■ **EXERCISE INSTRUCTIONS**:
Start at the first line of the material below and retype each line through the one containing "HONEST FRAMING. COMPUTATION", exactly.

■ **DATA SHOWN**:
import Summits.Ventures.AbcSig.Rows.Bridge
import Summits.Ventures.AbcSig.Rows.C2aL37A1
import Summits.Ventures.AbcSig.Rows.C2aL37A1AB

/-!
# Venture AbcSig — CELL `C2aL37A1`: the census statement `Rows.C2aCellRed 37 (fun a => a = 1) {11}` from the two row theorems

HONEST FRAMING. COMPUTATION cell `pub-abcsig`; CONDITIONAL theorem; no claim on ABC or any summit. Hypotheses exactly as in
`Rows/C2aL37A1.lean` and `Rows/C2aL37A1AB.lean`: `BS04Package` (CITED), `DataComplete` / `RefinesCPSymAll` (COMPUTED, certified level files;
norm-form certificates), `EisPackage` (CITED) + `Refines` (COMPUTED) for the kernel M6 discharges, and the rows' per-orbit CITED exclusions universally quantified in the exponent
(suffix `_d1` for `famB`, `_d2` for `famAB`). Conclusion = p1's census predicate (`Rows/Statements.lean`) with the residual of the row of
record `census/rows/C2a/C2a-l37-a1.md` (sha16 `7c89d733457be025`): all four coprime distributions `A·B = 2^1·37^m`, reduced exponents.
GENERATED by p-lean g4 `gen4/c2arow2.py` (pattern of `Rows/C2aL277A0XCell.lean`).
-/

namespace Summit.Ventures.AbcSig

/-- Cell `C2aL37A1`: `Rows.C2aCellRed 37 (fun a => a = 1) {11}` under the rows' hypotheses. -/
theorem xcell_C2aL37A1 (M : NewformModel) (hP : M.BS04Package)
    (hE : M.EisPackage)
    (hR_orbit_74_1 : M.Refines 74 orbit_74_1 m6X_74_1)
    (hD4736 : M.DataComplete 4736 level4736Orbits) (hCP4736 : M.RefinesCPSymAll 4736 level4736CP)
    (hD74 : M.DataComplete 74 level74Orbits) :
    Rows.C2aCellRed 37 (fun a => a = 1) {11} :=
  C2aCellRed_of_rows 37 (by norm_num) (by norm_num) _ _
    (fun n hn h11 hnℓ hR a m (ha : a = 1) han hm hmn x y z h1 h2 => by
      subst ha
      exact xrow_C2aL37A1 M hP hE hR_orbit_74_1 hD4736 hCP4736 hD74 n hn h11 hnℓ (by simpa using hR) m hm hmn  x y z h1 h2)
    (fun n hn h11 hnℓ hR a m (ha : a = 1) han hm hmn x y z h1 h2 => by
      subst ha
      exact xrow_C2aL37A1AB M hP hE hR_orbit_74_1 hD4736 hCP4736 hD74 n hn h11 hnℓ (by simpa using hR) m hm hmn  x y z h1 h2)

end Summit.Ventures.AbcSig
/-- **N0r's `hq` block PRODUCED at the core letters of record** (kernel; p3's `aestronglyMeasurable_gaussQ`,
`differentiableOn_gaussQ ∘ differentiableOn_linForm`, `margin_gaussQ_linForm` BY NAME; `(coreLettersOf A Z j).q = gaussQ (linForm base rd) coords`
is `rfl`): on every class ball the quadratic-form letter is jointly measurable, holomorphic in the operator datum, with the margin
`((γ Z′ j − card·ϑ Z′ j·R′ k)/2)·‖v‖² − 0 ≤ Re q` — from `hbase` ∕ `hrdm`, `hrd` and the centre's `γ`-coercivity (other clauses unused). [folklore] -/
theorem hq_coreLettersOf {W : Set (ℕ → ℝ)} {ctr : ℕ → (ℕ → ℝ) → D.carriers.BgB → Op × B13HistM P} {R' : ℕ → ℝ}
    (A : ∀ Z j, ActLetters D P Op 𝒵 dom Jc V mI Z j) {β₀ ϑ d₀ γ : D.carriers.Dom → J → ℝ}
    (hbase : ∀ Z j ii jj, Measurable fun a => (A Z j).base a ii jj)
    (hrdm : ∀ Z j ii jj (o' : Op), Measurable fun a => (A Z j).rd a ii jj o')
    (hrd : ∀ Z j a ii jj, ‖(A Z j).rd a ii jj‖ ≤ ϑ Z j)
    (hctr : ∀ k, ∀ g ∈ W, ∀ (U : D.carriers.BgB) (Z : D.carriers.Dom) (j : J) (a : (Jc Z j ⊕ 𝒵 Z j) → ℝ × ℝ),
      (∀ ii jj, ‖linForm (A Z j).base (A Z j).rd (ctr k g U).1 a ii jj‖ ≤ β₀ Z j) ∧
      ((linForm (A Z j).base (A Z j).rd (ctr k g U).1 a).det).im = 0 ∧ d₀ Z j ≤ ((linForm (A Z j).base (A Z j).rd (ctr k g U).1 a).det).re ∧
      (∀ x : mI Z j → ℂ, γ Z j * nsq x ≤ (star x ⬝ᵥ (linForm (A Z j).base (A Z j).rd (ctr k g U).1 a *ᵥ x)).re)) :
    ∀ k, ∀ g ∈ W, ∀ (U : D.carriers.BgB) (X : D.carriers.Dom), D.carriers.scale X = k → ∀ p : D.carriers.Dom × J,
      (∀ o' ∈ ball (ctr k g U).1 (R' k),
        AEStronglyMeasurable (Function.uncurry ((coreLettersOf D P Op 𝒵 dom Jc V mI A p.1 p.2).q o'))
          ((coreOf P Op 𝒵 dom Jc V (coreLettersOf D P Op 𝒵 dom Jc V mI A) p.1 p.2).lam.prod volume)) ∧
      (∀ a v, DifferentiableOn ℂ (fun o' => (coreLettersOf D P Op 𝒵 dom Jc V mI A p.1 p.2).q o' a v)
          (ball (ctr k g U).1 (R' k))) ∧
      (∀ o' ∈ ball (ctr k g U).1 (R' k), ∀ a v,
        (γ p.1 p.2 - Fintype.card (mI p.1 p.2) * ϑ p.1 p.2 * R' k) / 2 * ‖v‖ ^ 2 - 0 ≤
          ((coreLettersOf D P Op 𝒵 dom Jc V mI A p.1 p.2).q o' a v).re) := by
  intro k g hg U X _ p
  refine ⟨fun o' _ => aestronglyMeasurable_gaussQ _ (A p.1 p.2).coords
      (measurable_linForm (A p.1 p.2).base (A p.1 p.2).rd (hbase p.1 p.2) (hrdm p.1 p.2) o') _ _,
    fun a v => differentiableOn_gaussQ _ (A p.1 p.2).coords
      (fun ii jj => differentiableOn_linForm (A p.1 p.2).base (A p.1 p.2).rd _ a ii jj) v,
    fun o' ho' a v => ?_⟩
  obtain ⟨-, -, -, hco⟩ := hctr k g hg U p.1 p.2 a
  exact margin_gaussQ_linForm _ _ _ hco (hrd p.1 p.2 a) ho' v

/-! ## §2 N0r's two slot ENDs at `coreLettersOf A`, operator letters DISCHARGED -/

variable (𝔇 : LocDomainSys) {Cube : Type} [DecidableEq Cube] (Ge : Geometry 𝔇 Cube)

open Classical in
/-- **THE ATTACHED PART OF THE DRESSED SMALL-FIELD OUTPUT OF THE SLOT ACTIVITIES AT THE CORE LETTERS OF RECORD, OPERATOR LETTERS
DISCHARGED** (kernel; N0r §3 `attachedPart_locE_le_of_actOfLetters` ONCE BY NAME at `ℓ := coreLettersOf D P Op 𝒵 dom Jc V mI A`, letters
`N₀ k p X := gaussC (mI p.1 p.2)·√(max 1 (card!·β₀ Z′ j^{card} + d₀ Z′ j))`, `mq k p X := (γ Z′ j − card·ϑ Z′ j·R′ k)/2`, `bq := 0`, blocks `hm` ∕
`hN` ∕ `hq` from §1).  Binders, all DISPLAYED: `hroom`, `0 ≤ R′ k`; per factor the substrate's primitive letter conditions `hbase` ∕
`hrdm` ∕ `hβ₀` ∕ `hd₀` ∕ `hrd`, the CENTRE CONDITIONS `hctr` at every class centre, the radius smallnesses `hbud` ∕ `hmq`; then N0r's
VERBATIM (`hO` ∕ `hH`, `hscale`, `terms`, the clauses, (B3) `hM3` on the explicit letters, `hϱ` ∕ `hϱA`).  Conclusion LITERALLY N0r's.
Nothing of the substrate's data is asserted. [folklore] -/
theorem attachedPart_locE_le_of_coreLettersOf {W : Set (ℕ → ℝ)} {ctr : ℕ → (ℕ → ℝ) → D.carriers.BgB → Op × B13HistM P}
    {ROp RHist R' : ℕ → ℝ} (A : ∀ Z j, ActLetters D P Op 𝒵 dom Jc V mI Z j) {β₀ ϑ d₀ γ : D.carriers.Dom → J → ℝ}
    (hroom : ∀ k, ROp k < R' k) (hR' : ∀ k, 0 ≤ R' k)
    -- the substrate's PRIMITIVE per-factor letter conditions (S-U3 currency) replacing N0r's `hm` ∕ `hN` ∕ `hq`
    (hbase : ∀ Z j ii jj, Measurable fun a => (A Z j).base a ii jj)
    (hrdm : ∀ Z j ii jj (o' : Op), Measurable fun a => (A Z j).rd a ii jj o')
    (hβ₀ : ∀ Z j, 0 ≤ β₀ Z j) (hd₀ : ∀ Z j, 0 < d₀ Z j)
    (hrd : ∀ Z j a ii jj, ‖(A Z j).rd a ii jj‖ ≤ ϑ Z j)
    -- the CENTRE CONDITIONS at every class centre: entry bound, real determinant with real part `≥ d₀`, `γ`-coercivity
    (hctr : ∀ k, ∀ g ∈ W, ∀ (U : D.carriers.BgB) (Z : D.carriers.Dom) (j : J) (a : (Jc Z j ⊕ 𝒵 Z j) → ℝ × ℝ),
      (∀ ii jj, ‖linForm (A Z j).base (A Z j).rd (ctr k g U).1 a ii jj‖ ≤ β₀ Z j) ∧
      ((linForm (A Z j).base (A Z j).rd (ctr k g U).1 a).det).im = 0 ∧ d₀ Z j ≤ ((linForm (A Z j).base (A Z j).rd (ctr k g U).1 a).det).re ∧
      (∀ x : mI Z j → ℂ, γ Z j * nsq x ≤ (star x ⬝ᵥ (linForm (A Z j).base (A Z j).rd (ctr k g U).1 a *ᵥ x)).re))
    -- the two ARITHMETIC smallnesses of the operator radius, per level and factor
    (hbud : ∀ k Z j, detBudget (Fintype.card (mI Z j)) (β₀ Z j) (ϑ Z j) (R' k) < d₀ Z j)
    (hmq : ∀ k Z j, Fintype.card (mI Z j) * ϑ Z j * R' k < γ Z j)
    {k : ℕ} {g : ℕ → ℝ} (hg : g ∈ W) {U : D.carriers.BgB} {o : Op} {h₀ w : B13HistM P} {ϱ : ℝ}
    (hO : ‖o - (ctr k g U).1‖ ≤ ROp k) (hH : ‖h₀ - (ctr k g U).2‖ + ϱ * ‖w‖ ≤ RHist k)
    {emb : 𝔇.Dom → D.carriers.Dom} (hscale : ∀ Z, D.carriers.scale (emb Z) = k)
    (terms : 𝔇.Dom → Finset (D.carriers.Dom × J))
    {A₀ A₁ R r₁ b₅ : ℝ} {X₀ : 𝔇.Dom} (hA₀ : 0 ≤ A₀) (hA₁ : 0 ≤ A₁) (hr₁ : 0 ≤ r₁) (hb : r₁ * 5 ≤ b₅)
    (hrate : r₁ + 2 * Ge.κ₀ + 2 ≤ R) (hsmall : (A₀ + ϱ * A₁) * Real.exp (b₅ + 1) * Ge.K₀ * Ge.ν * Ge.c₁ ≤ 1)
    (hM3 : ∀ Z, Ge.cubes Z ⊆ Ge.cubes X₀ →
      ∑ p ∈ terms Z, (coreOf P Op 𝒵 dom Jc V (coreLettersOf D P Op 𝒵 dom Jc V mI A) p.1 p.2).lam.real univ *
          ((coreOf P Op 𝒵 dom Jc V (coreLettersOf D P Op 𝒵 dom Jc V mI A) p.1 p.2).wB *
              (gaussC (mI p.1 p.2) * Real.sqrt (max 1 ((Fintype.card (mI p.1 p.2)).factorial *
                β₀ p.1 p.2 ^ Fintype.card (mI p.1 p.2) + d₀ p.1 p.2))) * Real.exp 0) *
          (Real.pi / ((γ p.1 p.2 - Fintype.card (mI p.1 p.2) * ϑ p.1 p.2 * R' k) / 2 / 2)) ^ (Module.finrank ℝ (V p.1 p.2) / 2 : ℝ) *
        Real.exp ((coreOf P Op 𝒵 dom Jc V (coreLettersOf D P Op 𝒵 dom Jc V mI A) p.1 p.2).N₁ * (‖h₀‖ + ϱ * ‖w‖)) ≤
        (A₀ + ϱ * A₁) * Real.exp (-(R * 𝔇.dj Z)))
    (hϱ : 2 ≤ ϱ) (hϱA : A₀ ≤ ϱ * A₁) :
    ‖locE Ge.ι Ge.cubes (fun Z => ∑ p ∈ terms Z,
          actOfLetters P Op 𝒵 dom Jc V (coreLettersOf D P Op 𝒵 dom Jc V mI A) p.1 p.2 o (h₀ + w)) (Ge.cubes X₀) -
        locE Ge.ι Ge.cubes (fun Z => ∑ p ∈ terms Z,
          actOfLetters P Op 𝒵 dom Jc V (coreLettersOf D P Op 𝒵 dom Jc V mI A) p.1 p.2 o h₀) (Ge.cubes X₀)‖ ≤
      4 * (Real.exp 1 * Ge.ν * Ge.c₁ * Ge.K₀ ^ 2) * A₁ * Real.exp (-(r₁ * 𝔇.dj X₀)) :=
  attachedPart_locE_le_of_actOfLetters P Op 𝒵 dom Jc V 𝔇 Ge (coreLettersOf D P Op 𝒵 dom Jc V mI A)
    (mq := fun k p _ => (γ p.1 p.2 - Fintype.card (mI p.1 p.2) * ϑ p.1 p.2 * R' k) / 2) (bq := fun _ _ _ => 0)
    (N₀ := fun _ p _ => gaussC (mI p.1 p.2) *
      Real.sqrt (max 1 ((Fintype.card (mI p.1 p.2)).factorial * β₀ p.1 p.2 ^ Fintype.card (mI p.1 p.2) + d₀ p.1 p.2)))
    hroom (margin_pos D mI hmq) (hN_coreLettersOf D P Op 𝒵 dom Jc V mI A hR' hbase hrdm hβ₀ hd₀ hrd hctr hbud)
    (hq_coreLettersOf D P Op 𝒵 dom Jc V mI A hbase hrdm hrd hctr) hg hO hH hscale terms hA₀ hA₁ hr₁ hb hrate hsmall hM3 hϱ hϱA

open Classical in
/-- **THE μ-PART OF THE SAME, OPERATOR LETTERS DISCHARGED** (kernel; N0r §3 `muPart_locE_le_of_actOfLetters` ONCE BY NAME at
`ℓ := coreLettersOf … A`, letters and blocks as above): SOURCE pencil `h₀ + s • v` (`‖s‖ < μ₁`; MAP §O1 D-5′), `0 < μ₀ < μ₁`, `‖sμ‖ ≤ μ₀`,
(B3) `hM3` at the constant `A'`, class radius `hH` at `μ₁`; conclusion LITERALLY N0r's `≤ (e ν c₁ K₀²·A'·e^{−r₁ dj X₀})·μ₀/(μ₁ − μ₀)`.
[folklore] -/
theorem muPart_locE_le_of_coreLettersOf {W : Set (ℕ → ℝ)} {ctr : ℕ → (ℕ → ℝ) → D.carriers.BgB → Op × B13HistM P}
    {ROp RHist R' : ℕ → ℝ} (A : ∀ Z j, ActLetters D P Op 𝒵 dom Jc V mI Z j) {β₀ ϑ d₀ γ : D.carriers.Dom → J → ℝ}
    (hroom : ∀ k, ROp k < R' k) (hR' : ∀ k, 0 ≤ R' k)
    (hbase : ∀ Z j ii jj, Measurable fun a => (A Z j).base a ii jj)
    (hrdm : ∀ Z j ii jj (o' : Op), Measurable fun a => (A Z j).rd a ii jj o')
    (hβ₀ : ∀ Z j, 0 ≤ β₀ Z j) (hd₀ : ∀ Z j, 0 < d₀ Z j)
    (hrd : ∀ Z j a ii jj, ‖(A Z j).rd a ii jj‖ ≤ ϑ Z j)
    (hctr : ∀ k, ∀ g ∈ W, ∀ (U : D.carriers.BgB) (Z : D.carriers.Dom) (j : J) (a : (Jc Z j ⊕ 𝒵 Z j) → ℝ × ℝ),
      (∀ ii jj, ‖linForm (A Z j).base (A Z j).rd (ctr k g U).1 a ii jj‖ ≤ β₀ Z j) ∧
      ((linForm (A Z j).base (A Z j).rd (ctr k g U).1 a).det).im = 0 ∧ d₀ Z j ≤ ((linForm (A Z j).base (A Z j).rd (ctr k g U).1 a).det).re ∧
      (∀ x : mI Z j → ℂ, γ Z j * nsq x ≤ (star x ⬝ᵥ (linForm (A Z j).base (A Z j).rd (ctr k g U).1 a *ᵥ x)).re))
    (hbud : ∀ k Z j, detBudget (Fintype.card (mI Z j)) (β₀ Z j) (ϑ Z j) (R' k) < d₀ Z j)
    (hmq : ∀ k Z j, Fintype.card (mI Z j) * ϑ Z j * R' k < γ Z j)
    {k : ℕ} {g : ℕ → ℝ} (hg : g ∈ W) {U : D.carriers.BgB} {o : Op} {h₀ v : B13HistM P} {μ₁ : ℝ}
    (hO : ‖o - (ctr k g U).1‖ ≤ ROp k) (hH : ‖h₀ - (ctr k g U).2‖ + μ₁ * ‖v‖ ≤ RHist k)
    {emb : 𝔇.Dom → D.carriers.Dom} (hscale : ∀ Z, D.carriers.scale (emb Z) = k)
    (terms : 𝔇.Dom → Finset (D.carriers.Dom × J))
    {A' R r₁ b₅ μ₀ : ℝ} {X₀ : 𝔇.Dom} {sμ : ℂ} (hA : 0 ≤ A') (hr₁ : 0 ≤ r₁) (hb : r₁ * 5 ≤ b₅)
    (hrate : r₁ + 2 * Ge.κ₀ + 2 ≤ R) (hsmall : A' * Real.exp (b₅ + 1) * Ge.K₀ * Ge.ν * Ge.c₁ ≤ 1)
    (hM3 : ∀ Z, Ge.cubes Z ⊆ Ge.cubes X₀ →
      ∑ p ∈ terms Z, (coreOf P Op 𝒵 dom Jc V (coreLettersOf D P Op 𝒵 dom Jc V mI A) p.1 p.2).lam.real univ *
          ((coreOf P Op 𝒵 dom Jc V (coreLettersOf D P Op 𝒵 dom Jc V mI A) p.1 p.2).wB *
              (gaussC (mI p.1 p.2) * Real.sqrt (max 1 ((Fintype.card (mI p.1 p.2)).factorial *
                β₀ p.1 p.2 ^ Fintype.card (mI p.1 p.2) + d₀ p.1 p.2))) * Real.exp 0) *
          (Real.pi / ((γ p.1 p.2 - Fintype.card (mI p.1 p.2) * ϑ p.1 p.2 * R' k) / 2 / 2)) ^ (Module.finrank ℝ (V p.1 p.2) / 2 : ℝ) *
        Real.exp ((coreOf P Op 𝒵 dom Jc V (coreLettersOf D P Op 𝒵 dom Jc V mI A) p.1 p.2).N₁ * (‖h₀‖ + μ₁ * ‖v‖)) ≤
        A' * Real.exp (-(R * 𝔇.dj Z)))
    (h0 : 0 < μ₀) (h01 : μ₀ < μ₁) (hμ : ‖sμ‖ ≤ μ₀) :
    ‖locE Ge.ι Ge.cubes (fun Z => ∑ p ∈ terms Z,
          actOfLetters P Op 𝒵 dom Jc V (coreLettersOf D P Op 𝒵 dom Jc V mI A) p.1 p.2 o (h₀ + sμ • v)) (Ge.cubes X₀) -
        locE Ge.ι Ge.cubes (fun Z => ∑ p ∈ terms Z,
          actOfLetters P Op 𝒵 dom Jc V (coreLettersOf D P Op 𝒵 dom Jc V mI A) p.1 p.2 o h₀) (Ge.cubes X₀)‖ ≤
      Real.exp 1 * Ge.ν * Ge.c₁ * Ge.K₀ ^ 2 * A' * Real.exp (-(r₁ * 𝔇.dj X₀)) * (μ₀ / (μ₁ - μ₀)) :=
  muPart_locE_le_of_actOfLetters P Op 𝒵 dom Jc V 𝔇 Ge (coreLettersOf D P Op 𝒵 dom Jc V mI A)
    (mq := fun k p _ => (γ p.1 p.2 - Fintype.card (mI p.1 p.2) * ϑ p.1 p.2 * R' k) / 2) (bq := fun _ _ _ => 0)
    (N₀ := fun _ p _ => gaussC (mI p.1 p.2) *
      Real.sqrt (max 1 ((Fintype.card (mI p.1 p.2)).factorial * β₀ p.1 p.2 ^ Fintype.card (mI p.1 p.2) + d₀ p.1 p.2)))
    hroom (margin_pos D mI hmq) (hN_coreLettersOf D P Op 𝒵 dom Jc V mI A hR' hbase hrdm hβ₀ hd₀ hrd hctr hbud)
    (hq_coreLettersOf D P Op 𝒵 dom Jc V mI A hbase hrdm hrd hctr) hg hO hH hscale terms hA hr₁ hb hrate hsmall hM3 h0 h01 hμ

open Classical in
/-- (consistency, in kernel) With NO factor attached (`terms Z := ∅`) the two slot functionals of §2 coincide and the bounded quantity IS
`0`: the ENDs' left-hand side hides nothing; a LIVE inhabitant of §1's letter conditions is a witness row, not this file. [folklore] -/
example (A : ∀ Z j, ActLetters D P Op 𝒵 dom Jc V mI Z j) (o : Op) (h₀ w : B13HistM P) (X₀ : 𝔇.Dom) :
    ‖locE Ge.ι Ge.cubes (fun _ => ∑ p ∈ (∅ : Finset (D.carriers.Dom × J)),
          actOfLetters P Op 𝒵 dom Jc V (coreLettersOf D P Op 𝒵 dom Jc V mI A) p.1 p.2 o (h₀ + w)) (Ge.cubes X₀) -
        locE Ge.ι Ge.cubes (fun _ => ∑ p ∈ (∅ : Finset (D.carriers.Dom × J)),
          actOfLetters P Op 𝒵 dom Jc V (coreLettersOf D P Op 𝒵 dom Jc V mI A) p.1 p.2 o h₀) (Ge.cubes X₀)‖ = 0 := by
  simp only [Finset.sum_empty, sub_self, norm_zero]

end CoreLettersOf

/-! ## §3 The same two ENDs read AT THE ACTIVITY SLOT OF RECORD `(slotsOfRecord …).act` (MAP §O1 O-8; `slotsOfRecord_act` is `rfl`) -/

section SlotsOfRecord

open Summit.QuantumFields.BalabanUV.T4Continuum.B13StepTermLabels (InnerLabel)
open Summit.QuantumFields.BalabanUV.T4Continuum.B13InnerData (Bnd)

■ **EXERCISE ANSWER**:
import Summits.Ventures.AbcSig.Rows.Bridge
import Summits.Ventures.AbcSig.Rows.C2aL37A1
import Summits.Ventures.AbcSig.Rows.C2aL37A1AB

/-!
# Venture AbcSig — CELL `C2aL37A1`: the census statement `Rows.C2aCellRed 37 (fun a => a = 1) {11}` from the two row theorems

HONEST FRAMING. COMPUTATION cell `pub-abcsig`; CONDITIONAL theorem; no claim on ABC or any summit. Hypotheses exactly as in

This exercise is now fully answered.